Getting Started with tidyllm

tidyllm is an R package designed to provide a unified interface for interacting with various large language model APIs. This vignette will guide you through the basic setup and usage of tidyllm.

Installation

You can install tidyllm directly from GitHub using devtools:

# Install devtools if not already installed
if (!requireNamespace("devtools", quietly = TRUE)) {
  install.packages("devtools")
}

# Install tidyllm from GitHub
devtools::install_github("edubruell/tidyllm")

Setting up API Keys

Before using tidyllm, you need to set up API keys for the services you plan to use. Here’s how to set them up for different providers:

Anthropic (Claude):

Sys.setenv(ANTHROPIC_API_KEY = "YOUR-ANTHROPIC-API-KEY")

OpenAI (ChatGPT):

Sys.setenv(OPENAI_API_KEY = "YOUR-OPENAI-API-KEY")

Groq:

Sys.setenv(GROQ_API_KEY = "YOUR-GROQ-API-KEY")

Alternatively, you can set these keys in your .Renviron file for persistent storage. For this, execute usethis::edit_r_environ(), and add a line with with an API key in this file, for example:

ANTHROPIC_API_KEY="XX-XXXXXXXXXXXXXXXXXXXXXXXXXXXXXXXXXXXXXXXXXXXXXXXX"

If you do not want to use remote models you can also work with local large lange models via ollama. Install it from the official project website.

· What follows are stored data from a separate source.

/-
Copyright (c) 2026 the pub-hodgecm-mathlib formalisation cell (harness21).  Prover seat hodgecm-mathlib-F0P3a-p06 (g26), 2026-09-03.  E1 BRICK LEDGER row 56-B3(61b) «TAME TWIN OF
THE DISCHARGED `hsp` SUPPLIER» (first refusal (c), keeper F0P3a-p03 (g30) FINAL § ∕ (g31) k01 ∕ k22; row 69's `h61ram`, F0P3a-p09 (g16)); census `F0/P3a/STATUS.md` 05:24:15Z.
-/
import Summits.HodgeConjecture.HodgeConjecture.Theorems.F0P3cStCharTSEPInducedTraceZeroAtDatumDischarge       -- ★ 61b (F0P3a-p04 g32): §0 bridge `finrank_intertwiningMap_smoothIndRep_cmBorel_eq` BY NAME; brings ★ 61-G ∕ 5b ∕ 60 ∕ M2–M4 ∕ 61-σ ∕ ED. 1 and the ★ UNR datum files
import Summits.HodgeConjecture.HodgeConjecture.Theorems.F0P3cStCharTSEPInducedTraceZeroAtDatumRamified        -- ★ 61a-RAM (F0P2-p01 g27) p853584: `…_eq_zero_of_blockSums_of_involution (hvσ hϖ)`
import Summits.HodgeConjecture.HodgeConjecture.Theorems.F0P3cStCharTSHorocycleDataAtDatumRamified            -- ★ FILE 2-RAM (this seat) p853568: (X1)(X2) `_of_neg`; brings ★ FILE 1-RAM p853556 (`τ`, `apartmentEnum_eq_self_…_of_involution`)
import Summits.HodgeConjecture.HodgeConjecture.Theorems.F0P3cStCharTSBorelDoubleCosetsIwahoriAtDatumRamified  -- ★ FILE 4-RAM (LH5-p04 g11) p853593 + ED. 2 dock twin: `borelDoubleCoset_edge_of_neg`, `mapEdgeSet_tau_weylLong_…_of_involution`, `borelDoubleCoset_edge_dock_of_involution`; brings ★ FILE 3-RAM p853571 (X3)(X4) vertices `_of_neg`
import Summits.HodgeConjecture.HodgeConjecture.Theorems.F0P3cStCharTSTreeOrbitDataGqsRamified               -- ★ (A)-RAM (this seat) p853588: `mem_headOrbit_or_mem_tailOrbit_of_neg`
import Summits.HodgeConjecture.HodgeConjecture.Theorems.F0P3cStCharTSCharacterEllipticUniformRamified       -- ★ H-RAM (LH6-p04 g11) p853513: 41g-H §2 `_of_involution` + (U7) `_of_neg`; brings ★ `isTree_latticeGraph_three_of_neg`
import HarnessLib

/-!
# Row 56-B3(61b) — THE TAME TWIN of ★ 61b «THE `hsp` SUPPLIER, DISCHARGED»: `tr i_G(χ)(f_EP) = 0` for every continuous character `χ` of `T(L⁺_v)` and the Euler–Poincaré function of any
# smooth `ρ` with finite-dimensional Jacquet module, on the `U(Φ₃)(L⁺_v)` tree at a TAMELY RAMIFIED place (`σ_w ϖ = −ϖ`, `|2|_w = 1`) — Schneider–Stuhler 1997 §III.4; Kottwitz 1988 §2

Cell `pub/hodgecm-mathlib` (D-0151), crux H413 = `stmt-HodgeConjecture-24833`; lane `--kind proof --supports stmt-HodgeConjecture-24833 --as helper` (THEOREMS ONLY: no definition ∕
instance ∕ notation ∕ named fact ∕ `sorry`; count-neutral: closes no node).  Namespace `Summit.HodgeConjecture.HodgeConjecture.Cruxes.H413.F0P3cStCharTSEPInducedTraceZeroAtDatumRamified`
(= ★ 61a-RAM's; the new FQN `….smoothTrace_cmPrincipalSeries_epFunction_eq_zero_of_neg` is free).  Sibling of ★ 61b `F0P3cStCharTSEPInducedTraceZeroAtDatumDischarge` (F0P3a-p04 (g32)) on
★ B3(53)'s pattern: its HEAD re-issued `_of_neg` with the unramified datum replaced IN ITS SLOT (after `{ϖ}`, before `eA`; all binders explicit in ★) by the seven TAME letters of ★
`isTree_latticeGraph_three_of_neg` (IN ORDER) — row 69's `h61ram` (F0P3a-p09 (g16)) —, every other binder and the conclusion VERBATIM.  The twenty datum reads of ★ 61b go through ★
tame twins BY NAME (census 05:24:15Z): ★ H-RAM (41g-H §2 ×4 incl. (U7) `_of_neg`), ★ R5a `isSelfDualLattice_latt_diagonal_zpow_of_v`, ★ B1 `apartmentEnum_injective_of_involution` ∕
`latticeGraph_adj_apartmentEnum_succ_of_involution`, ★ FILE 1-RAM (`τ`, `apartmentEnum_eq_self_…_of_involution`), ★ FILE 2-RAM ((X1)(X2) `_of_neg`), ★ (A)-RAM
(`mem_headOrbit_or_mem_tailOrbit_of_neg`), ★ FILE 3-RAM (`borelDoubleCoset_vertex_of_neg` ×2), ★ FILE 4-RAM (`borelDoubleCoset_edge_of_neg`, `mapEdgeSet_tau_weylLong_…_of_involution`,
`borelDoubleCoset_edge_dock_of_involution`), ★ 61a-RAM (`…_eq_zero_of_blockSums_of_involution`); the datum-free inputs (§0 bridge, ★ 61-G ∕ 5b ∕ 60 ∕ M2–M4 ∕ 61-σ) BY NAME.
HONEST LABEL: count-neutral datum helper; TAME road GO-LOW (LEAD T15-42); WILD (dyadic) places stay PRINT (`h2 : |2| = 1` is a binder); E1 = PRINT until the rider rides; h413
OPEN; HC_CM is proved only modulo the 7 printed citations (2 remaining named inputs hLiu418 = stmt-HodgeConjecture-24832, h413 = stmt-HodgeConjecture-24833) until rung 0 closes;
nothing printed is asserted here.

## References
* [SchneiderStuhler1997] P. Schneider, U. Stuhler, *Representation theory and sheaves on the Bruhat–Tits building*, Publ. Math. IHÉS 85 (1997): §III.4 Lemma III.4.18.
* [Kottwitz1988] R. E. Kottwitz, *Tamagawa numbers*, Ann. of Math. 127 (1988): §2.
* [Rogawski1990] J. D. Rogawski, *Automorphic Representations of Unitary Groups in Three Variables* (1990): §12.2 p. 173, §12.5 pp. 182–187.
* [BernsteinZelevinsky1977] I. N. Bernstein, A. V. Zelevinsky, *Induced representations of reductive p-adic groups I*, Ann. Sci. ÉNS 10 (1977): §2.3.
* [Casselman1995] W. Casselman, *Introduction to the theory of admissible representations of p-adic reductive groups* (1995): §6.3.
* [BruhatTits1972] F. Bruhat, J. Tits, *Groupes réductifs sur un corps local* I, Publ. Math. IHÉS 41 (1972): (4.4.3)–(4.4.4), §10.
-/

set_option autoImplicit false

set_option linter.dupNamespace false

noncomputable section

open NumberField IsDedekindDomain MeasureTheory Measure
open scoped Pointwise Valued WithZero Matrix MatrixGroups
open Literature.NumberTheory.Rogawski1990 Literature.NumberTheory.Rogawski1990.Ch12Sec5
open Literature.NumberTheory.Automorphic Literature.NumberTheory.Automorphic.UnitaryGroup Literature.NumberTheory.Automorphic.UnitaryLatticeTree
open Literature.NumberTheory.Automorphic.HermitianLattice Literature.NumberTheory.GaloisRepresentations
open Literature.Combinatorics.SimpleGraph Literature.Combinatorics.SimpleGraph.OrientedIncidence

namespace Summit.HodgeConjecture.HodgeConjecture.Cruxes.H413.F0P3cStCharTSEPInducedTraceZeroAtDatumRamified

open Summit.HodgeConjecture.HodgeConjecture.Cruxes.H413
open Summit.HodgeConjecture.HodgeConjecture.Cruxes.H413.F0P3cStCharTSCharacterEllipticUniform
open Summit.HodgeConjecture.HodgeConjecture.Cruxes.H413.F0P3cStCharTSCharacterEllipticUniformRamified
open Summit.HodgeConjecture.HodgeConjecture.Cruxes.H413.F0P3cStCharTSEPFunctionOrbitalOrbits
open Summit.HodgeConjecture.HodgeConjecture.Cruxes.H413.F0P3cStCharTSHorocyclesAtDatum
open Summit.HodgeConjecture.HodgeConjecture.Cruxes.H413.F0P3cStCharTSHorocyclesAtDatumRamified
open Summit.HodgeConjecture.HodgeConjecture.Cruxes.H413.F0P3cStCharTSTreeOrbitDataGqs
open Summit.HodgeConjecture.HodgeConjecture.Cruxes.H413.F0P3cStCharTSTreeOrbitDataGqsRamified
open Summit.HodgeConjecture.HodgeConjecture.Cruxes.H413.F0P3cStCharTSPrincipalSeriesLine
open Summit.HodgeConjecture.HodgeConjecture.Cruxes.H413.F0P3cStCharTSEPInducedTraceZeroAtDatum

/-! ## §1-RAM `tr i_G(χ)(f_EP) = 0` at the datum at a tame ramified place -/

section Discharge

variable (L : Type) [Field L] [NumberField L] [IsCMField L] (v : HeightOneSpectrum (𝓞 ↥(maximalRealSubfield L)))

Ollama sets up a local large language model server that you can use to run open-source models on your own devices.

Basic Usage

Let’s start with a simple example using tidyllm to interact with different language models:

library(tidyllm)

# Start a conversation with Claude
conversation <- llm_message("What is the capital of France?") |>
  claude()

#Standard way that llm_messages are printed
conversation

# Get the last reply
last_reply(conversation)

# Continue the conversation with ChatGPT
conversation <- conversation |>
  llm_message("What's a famous landmark in this city?") |>
  chatgpt()

# Get the last reply
last_reply(conversation)

Working with Images

tidyllm also supports sending images to multimodal models:

# Describe an image using a llava model on ollama
image_description <- llm_message("Describe this image",
                                 .imagefile = "https://raw.githubusercontent.com/edubruell/tidyllm/refs/heads/main/tidyllm.png") |>
  ollama(.model = "llava")

# Get the last reply
last_reply(image_description)

Sending R Outputs to Language Models

You can include R code outputs in your prompts. In particular you can use .caputre_plot to send the last plot pane to a model. The .f-argument runs a function and sends it output to a model.

library(tidyverse)

# Example data
example_data <- tibble(
  x = rnorm(100),
  y = 2 * x + rnorm(100)
)

# Create a plot
ggplot(example_data, aes(x, y)) +
  geom_point() +
  geom_smooth(method = "lm")

# Send the plot and data summary to a language model
analysis <- llm_message("Analyze this plot and data summary:", 
                        .capture_plot = TRUE,
                        .f = ~{summary(example_data)}) |>
  claude()

last_reply(analysis)

Adding PDFs to messages

The llm_message() function also supports extracting text from PDFs and including it in the message. This allows you to easily provide context from a PDF document when interacting with the AI assistant.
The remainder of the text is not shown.